» **WHAT TO WORK ON**:
Every record shown below should be duplicated exactly.

» **DATA SUPPLIED**:
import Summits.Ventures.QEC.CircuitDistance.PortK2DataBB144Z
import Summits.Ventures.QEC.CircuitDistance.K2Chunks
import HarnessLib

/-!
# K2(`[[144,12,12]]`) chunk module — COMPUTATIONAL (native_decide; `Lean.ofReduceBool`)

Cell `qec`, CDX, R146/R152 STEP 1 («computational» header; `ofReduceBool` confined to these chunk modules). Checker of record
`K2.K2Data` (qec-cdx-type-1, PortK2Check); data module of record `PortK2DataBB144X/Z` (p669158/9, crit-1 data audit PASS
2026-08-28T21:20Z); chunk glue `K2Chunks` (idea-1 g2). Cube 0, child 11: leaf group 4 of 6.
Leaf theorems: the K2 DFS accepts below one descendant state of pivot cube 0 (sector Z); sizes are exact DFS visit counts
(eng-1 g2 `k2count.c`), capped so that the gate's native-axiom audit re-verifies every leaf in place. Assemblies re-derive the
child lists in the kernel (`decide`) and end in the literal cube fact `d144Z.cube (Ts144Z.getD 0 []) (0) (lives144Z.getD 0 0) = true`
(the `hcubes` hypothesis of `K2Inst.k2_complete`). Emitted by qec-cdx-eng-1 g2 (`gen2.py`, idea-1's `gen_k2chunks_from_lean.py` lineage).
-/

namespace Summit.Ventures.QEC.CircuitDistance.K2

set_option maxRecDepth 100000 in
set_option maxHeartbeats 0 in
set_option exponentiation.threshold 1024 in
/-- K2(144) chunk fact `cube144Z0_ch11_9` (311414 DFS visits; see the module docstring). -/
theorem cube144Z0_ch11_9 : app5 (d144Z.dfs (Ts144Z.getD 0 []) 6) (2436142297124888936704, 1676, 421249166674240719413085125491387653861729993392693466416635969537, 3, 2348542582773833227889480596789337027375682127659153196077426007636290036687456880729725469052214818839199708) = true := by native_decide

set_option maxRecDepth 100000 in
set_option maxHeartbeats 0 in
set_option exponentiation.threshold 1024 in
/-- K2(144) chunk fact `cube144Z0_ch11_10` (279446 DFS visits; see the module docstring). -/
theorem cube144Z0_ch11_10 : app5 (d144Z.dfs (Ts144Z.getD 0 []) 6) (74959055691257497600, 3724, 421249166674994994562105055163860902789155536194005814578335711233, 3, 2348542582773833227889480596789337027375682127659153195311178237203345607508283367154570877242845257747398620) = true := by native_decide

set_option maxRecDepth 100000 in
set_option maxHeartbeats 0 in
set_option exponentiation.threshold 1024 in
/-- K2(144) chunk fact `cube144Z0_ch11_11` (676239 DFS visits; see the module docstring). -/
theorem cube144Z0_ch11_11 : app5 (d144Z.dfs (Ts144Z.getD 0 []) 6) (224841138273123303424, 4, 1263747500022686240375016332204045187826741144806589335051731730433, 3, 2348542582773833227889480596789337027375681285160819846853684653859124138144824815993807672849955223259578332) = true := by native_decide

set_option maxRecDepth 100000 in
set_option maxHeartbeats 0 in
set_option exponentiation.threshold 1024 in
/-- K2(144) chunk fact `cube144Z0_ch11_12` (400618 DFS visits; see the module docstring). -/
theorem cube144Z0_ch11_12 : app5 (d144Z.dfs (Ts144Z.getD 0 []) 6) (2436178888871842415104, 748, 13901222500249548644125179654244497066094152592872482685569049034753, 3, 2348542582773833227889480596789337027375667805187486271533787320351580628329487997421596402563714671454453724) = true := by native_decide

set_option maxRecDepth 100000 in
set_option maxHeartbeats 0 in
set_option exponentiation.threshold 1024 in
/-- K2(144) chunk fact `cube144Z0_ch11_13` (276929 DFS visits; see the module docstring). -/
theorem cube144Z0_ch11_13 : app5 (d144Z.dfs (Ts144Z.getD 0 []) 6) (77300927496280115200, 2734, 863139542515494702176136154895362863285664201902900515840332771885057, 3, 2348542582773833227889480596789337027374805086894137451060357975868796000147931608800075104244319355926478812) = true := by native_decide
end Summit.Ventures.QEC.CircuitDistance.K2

» **EXERCISE SOLUTION**:
import Summits.Ventures.QEC.CircuitDistance.PortK2DataBB144Z
import Summits.Ventures.QEC.CircuitDistance.K2Chunks
import HarnessLib

/-!
# K2(`[[144,12,12]]`) chunk module — COMPUTATIONAL (native_decide; `Lean.ofReduceBool`)

Cell `qec`, CDX, R146/R152 STEP 1 («computational» header; `ofReduceBool` confined to these chunk modules). Checker of record
`K2.K2Data` (qec-cdx-type-1, PortK2Check); data module of record `PortK2DataBB144X/Z` (p669158/9, crit-1 data audit PASS
2026-08-28T21:20Z); chunk glue `K2Chunks` (idea-1 g2). Cube 0, child 11: leaf group 4 of 6.
Leaf theorems: the K2 DFS accepts below one descendant state of pivot cube 0 (sector Z); sizes are exact DFS visit counts
(eng-1 g2 `k2count.c`), capped so that the gate's native-axiom audit re-verifies every leaf in place. Assemblies re-derive the
child lists in the kernel (`decide`) and end in the literal cube fact `d144Z.cube (Ts144Z.getD 0 []) (0) (lives144Z.getD 0 0) = true`
(the `hcubes` hypothesis of `K2Inst.k2_complete`). Emitted by qec-cdx-eng-1 g2 (`gen2.py`, idea-1's `gen_k2chunks_from_lean.py` lineage).
-/

namespace Summit.Ventures.QEC.CircuitDistance.K2

set_option maxRecDepth 100000 in
set_option maxHeartbeats 0 in
set_option exponentiation.threshold 1024 in
/-- K2(144) chunk fact `cube144Z0_ch11_9` (311414 DFS visits; see the module docstring). -/
theorem cube144Z0_ch11_9 : app5 (d144Z.dfs (Ts144Z.getD 0 []) 6) (2436142297124888936704, 1676, 421249166674240719413085125491387653861729993392693466416635969537, 3, 2348542582773833227889480596789337027375682127659153196077426007636290036687456880729725469052214818839199708) = true := by native_decide

set_option maxRecDepth 100000 in
set_option maxHeartbeats 0 in
set_option exponentiation.threshold 1024 in
/-- K2(144) chunk fact `cube144Z0_ch11_10` (279446 DFS visits; see the module docstring). -/
theorem cube144Z0_ch11_10 : app5 (d144Z.dfs (Ts144Z.getD 0 []) 6) (74959055691257497600, 3724, 421249166674994994562105055163860902789155536194005814578335711233, 3, 2348542582773833227889480596789337027375682127659153195311178237203345607508283367154570877242845257747398620) = true := by native_decide

set_option maxRecDepth 100000 in
set_option maxHeartbeats 0 in
set_option exponentiation.threshold 1024 in
/-- K2(144) chunk fact `cube144Z0_ch11_11` (676239 DFS visits; see the module docstring). -/
theorem cube144Z0_ch11_11 : app5 (d144Z.dfs (Ts144Z.getD 0 []) 6) (224841138273123303424, 4, 1263747500022686240375016332204045187826741144806589335051731730433, 3, 2348542582773833227889480596789337027375681285160819846853684653859124138144824815993807672849955223259578332) = true := by native_decide

set_option maxRecDepth 100000 in
set_option maxHeartbeats 0 in
set_option exponentiation.threshold 1024 in
/-- K2(144) chunk fact `cube144Z0_ch11_12` (400618 DFS visits; see the module docstring). -/
theorem cube144Z0_ch11_12 : app5 (d144Z.dfs (Ts144Z.getD 0 []) 6) (2436178888871842415104, 748, 13901222500249548644125179654244497066094152592872482685569049034753, 3, 2348542582773833227889480596789337027375667805187486271533787320351580628329487997421596402563714671454453724) = true := by native_decide

set_option maxRecDepth 100000 in
set_option maxHeartbeats 0 in
set_option exponentiation.threshold 1024 in
/-- K2(144) chunk fact `cube144Z0_ch11_13` (276929 DFS visits; see the module docstring). -/
theorem cube144Z0_ch11_13 : app5 (d144Z.dfs (Ts144Z.getD 0 []) 6) (77300927496280115200, 2734, 863139542515494702176136154895362863285664201902900515840332771885057, 3, 2348542582773833227889480596789337027374805086894137451060357975868796000147931608800075104244319355926478812) = true := by native_decide
end Summit.Ventures.QEC.CircuitDistance.K2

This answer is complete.